**TASK OBJECTIVE:** Of all the entries below, only the lines from the one with "have hDm : Measurable" up to and including the one with "have hF2 : F (true, false) = 1 := rfl" are to be duplicated exactly.
***** SOURCE MATERIAL
/-- **N1 TOY** (LENS control sketch §5, credited) [folklore; explicit 4-point computation]: unit field `x = p.1`, fluctuation `z = p.2`, uniform law; observable
`F = ±1` (fibre-blind); defect `D = a·F + c·𝟙{x ∧ z}` with `a = −½·log((1 + e^c)∕2)` chosen so that the ENDPOINTS MATCH (`E_{μ.tilted D} F = E_μ F = 0`).  Yet the
first-order Feynman–Hellmann term does not vanish: `Cov_μ(F, D) = −½·log cosh(c∕2)` (`≠ 0` for `c ≠ 0`) — because the fibre log-partition function
`u ↦ log E[e^{uD} | x]` is STRICTLY CONVEX and non-affine in `u`, matching the endpoints leaves `E_{μ.tilted (uD)} F ≠ 0` in the interior. -/
theorem toy_matchedEndpoints_cov_ne_zero (c : ℝ) :
    let μ : Measure (Bool × Bool) := (4 : ℝ≥0∞)⁻¹ • Measure.count
    let F : Bool × Bool → ℝ := fun p => if p.1 then 1 else -1
    let D : Bool × Bool → ℝ := fun p => (-(Real.log ((1 + Real.exp c) / 2)) / 2) * F p + (if p.1 ∧ p.2 then c else 0)
    tiltedMean F (μ.tilted D) 0 = tiltedMean F μ 0 ∧ cov[F, D; μ] = -(Real.log (Real.cosh (c / 2))) / 2 := by
  intro μ F D
  -- letters: q = (1 + e^c)/2, a = -½ log q, and the key identity e^{a}·q = e^{-a}
  set q : ℝ := (1 + Real.exp c) / 2 with hq
  have hqpos : 0 < q := by rw [hq]; positivity
  set a : ℝ := -(Real.log q) / 2 with ha
  have hkey : Real.exp a * q = Real.exp (-a) := by
    have h2 : Real.exp a * Real.exp a * q = 1 := by
      rw [← Real.exp_add, show a + a = -Real.log q by rw [ha]; ring, Real.exp_neg, Real.exp_log hqpos,
        inv_mul_cancel₀ hqpos.ne']
    have hea : Real.exp a ≠ 0 := (Real.exp_pos a).ne'
    rw [Real.exp_neg]
    field_simp
    linarith [h2]
  -- the measure and the integrals
  haveI hμ : IsProbabilityMeasure μ := isProbabilityMeasure_uniform_bool_sq
  have hint : ∀ f : Bool × Bool → ℝ, ∫ p, f p ∂μ = 4⁻¹ * (f (true, true) + f (true, false) + f (false, true) + f (false, false)) :=
    integral_uniform_bool_sq
  have hFm : Measurable F := measurable_of_countable F
  have hDm : Measurable D := measurable_of_countable D
  have hDi : Integrable (fun p => Real.exp (D p)) μ := Integrable.of_finite
  haveI : IsProbabilityMeasure (μ.tilted D) := isProbabilityMeasure_tilted hDi
  -- values of the letters
  have hF1 : F (true, true) = 1 := rfl
  have hF2 : F (true, false) = 1 := rfl
  have hF3 : F (false, true) = -1 := rfl
  have hF4 : F (false, false) = -1 := rfl
  have hD1 : D (true, true) = a + c := by show (-(Real.log q) / 2) * F (true, true) + _ = _; simp [hF1, ha]
  have hD2 : D (true, false) = a := by show (-(Real.log q) / 2) * F (true, false) + _ = _; simp [hF2, ha]
  have hD3 : D (false, true) = -a := by show (-(Real.log q) / 2) * F (false, true) + _ = _; simp [hF3, ha]
  have hD4 : D (false, false) = -a := by show (-(Real.log q) / 2) * F (false, false) + _ = _; simp [hF4, ha]
  -- zero-tilt means are plain means
  have h0 : ∀ (ν : Measure (Bool × Bool)) [IsProbabilityMeasure ν], tiltedMean F ν 0 = ∫ p, F p ∂ν := fun ν _ => by
    simp only [tiltedMean, zero_mul]
    rw [tilted_const]
  constructor
  · -- Σ e^{D}F = e^{a+c} + e^{a} − 2e^{−a} = 0, so both means vanish
    have hsum : Real.exp (a + c) + Real.exp a - Real.exp (-a) - Real.exp (-a) = 0 := by
      rw [Real.exp_add, ← hkey, hq]; ring
    have hR : ∫ p, F p ∂μ = 0 := by rw [hint]; simp only [hF1, hF2, hF3, hF4]; norm_num
    have hL : ∫ p, F p ∂(μ.tilted D) = 0 := by
      rw [integral_tilted, hint]
      set Z : ℝ := ∫ p, Real.exp (D p) ∂μ
      simp only [smul_eq_mul, hF1, hF2, hF3, hF4, hD1, hD2, hD3, hD4]
      have : (4 : ℝ)⁻¹ * (Real.exp (a + c) / Z * 1 + Real.exp a / Z * 1 + Real.exp (-a) / Z * -1 + Real.exp (-a) / Z * -1) =
          4⁻¹ * Z⁻¹ * (Real.exp (a + c) + Real.exp a - Real.exp (-a) - Real.exp (-a)) := by ring
      rw [this, hsum, mul_zero]
    rw [h0, h0, hL, hR]
  · have hFb : ∀ᵐ p ∂μ, ‖F p‖ ≤ 1 := ae_of_all _ fun p => by
      rw [Real.norm_eq_abs]; show |(if p.1 then (1 : ℝ) else -1)| ≤ 1; split_ifs <;> simp
    have hDb : ∀ᵐ p ∂μ, ‖D p‖ ≤ |a| + |c| + |a| := ae_of_all _ fun p => by
      rw [Real.norm_eq_abs]
      rcases p with ⟨x, z⟩
      cases x <;> cases z <;> simp only [hD1, hD2, hD3, hD4] <;>
        [exact (abs_neg a).le.trans (by linarith [abs_nonneg c, abs_nonneg a]);
         exact (abs_neg a).le.trans (by linarith [abs_nonneg c, abs_nonneg a]);
         linarith [abs_nonneg c, abs_nonneg a];
         exact (abs_add_le a c).trans (by linarith [abs_nonneg a])]
    rw [covariance_eq_sub (MemLp.of_bound hFm.aestronglyMeasurable 1 hFb) (MemLp.of_bound hDm.aestronglyMeasurable _ hDb)]
    simp only [Pi.mul_apply]
    rw [hint, hint, hint]
    simp only [hF1, hF2, hF3, hF4, hD1, hD2, hD3, hD4]
    -- 4⁻¹(4a + c) = a + c/4 = −½ log cosh(c/2)
    have hcosh : Real.log (Real.cosh (c / 2)) = Real.log q - c / 2 := by
      rw [Real.cosh_eq, hq]
      have : (Real.exp (c / 2) + Real.exp (-(c / 2))) / 2 = Real.exp (-(c / 2)) * ((1 + Real.exp c) / 2) := by
        have e1 : Real.exp c = Real.exp (c / 2) * Real.exp (c / 2) := by rw [← Real.exp_add]; ring_nf
        have e2 : Real.exp (-(c / 2)) * Real.exp (c / 2) = 1 := by rw [← Real.exp_add]; simp
        rw [e1]; linear_combination (-(Real.exp (c / 2)) / 2) * e2
      rw [this, Real.log_mul (Real.exp_pos _).ne' hqpos.ne', Real.log_exp]
      ring
    rw [hcosh, ha]
    ring

/-! ### v1.1 (APPEND-ONLY; dag-n14-c g8) — referee ref-I READ-194 NIT-N1 discharged: the toy's covariance is NONZERO -/

/-- `log cosh x > 0` for `x ≠ 0` (`Real.one_lt_cosh`). [folklore] -/
theorem log_cosh_pos {x : ℝ} (hx : x ≠ 0) : 0 < Real.log (Real.cosh x) :=
  Real.log_pos (Real.one_lt_cosh.2 hx)

/-- **N1 TOY, THE `≠ 0` SENTENCE THE NAME PROMISED** (ref-I READ-194 NIT-N1: «name says `cov_ne_zero`, statement is the equality; `≠ 0` for
`c ≠ 0` is one line, not asserted» — asserted here) [decided toy]: for `c ≠ 0` the matched-endpoints toy has `cov[F, D; μ] < 0`, in
particular `≠ 0` — matched endpoints do NOT force the Feynman–Hellmann covariance along the straight chord to vanish. [folklore] -/
theorem toy_matchedEndpoints_cov_neg {c : ℝ} (hc : c ≠ 0) :
    let μ : Measure (Bool × Bool) := (4 : ℝ≥0∞)⁻¹ • Measure.count
    let F : Bool × Bool → ℝ := fun p => if p.1 then 1 else -1
    let D : Bool × Bool → ℝ := fun p => (-(Real.log ((1 + Real.exp c) / 2)) / 2) * F p + (if p.1 ∧ p.2 then c else 0)
    tiltedMean F (μ.tilted D) 0 = tiltedMean F μ 0 ∧ cov[F, D; μ] < 0 ∧ cov[F, D; μ] ≠ 0 := by
  intro μ F D
  have h := toy_matchedEndpoints_cov_ne_zero c
  have hneg : -(Real.log (Real.cosh (c / 2))) / 2 < 0 := by
    have := log_cosh_pos (x := c / 2) (by intro h0; exact hc (by linarith))
    linarith
  exact ⟨h.1, lt_of_eq_of_lt h.2 hneg, (lt_of_eq_of_lt h.2 hneg).ne⟩

end Toy

end YMDAG.N14.LawChannelStraightChord

end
**********
**COMPLETED TASK:**
  have hDm : Measurable D := measurable_of_countable D
  have hDi : Integrable (fun p => Real.exp (D p)) μ := Integrable.of_finite
  haveI : IsProbabilityMeasure (μ.tilted D) := isProbabilityMeasure_tilted hDi
  -- values of the letters
  have hF1 : F (true, true) = 1 := rfl
  have hF2 : F (true, false) = 1 := rfl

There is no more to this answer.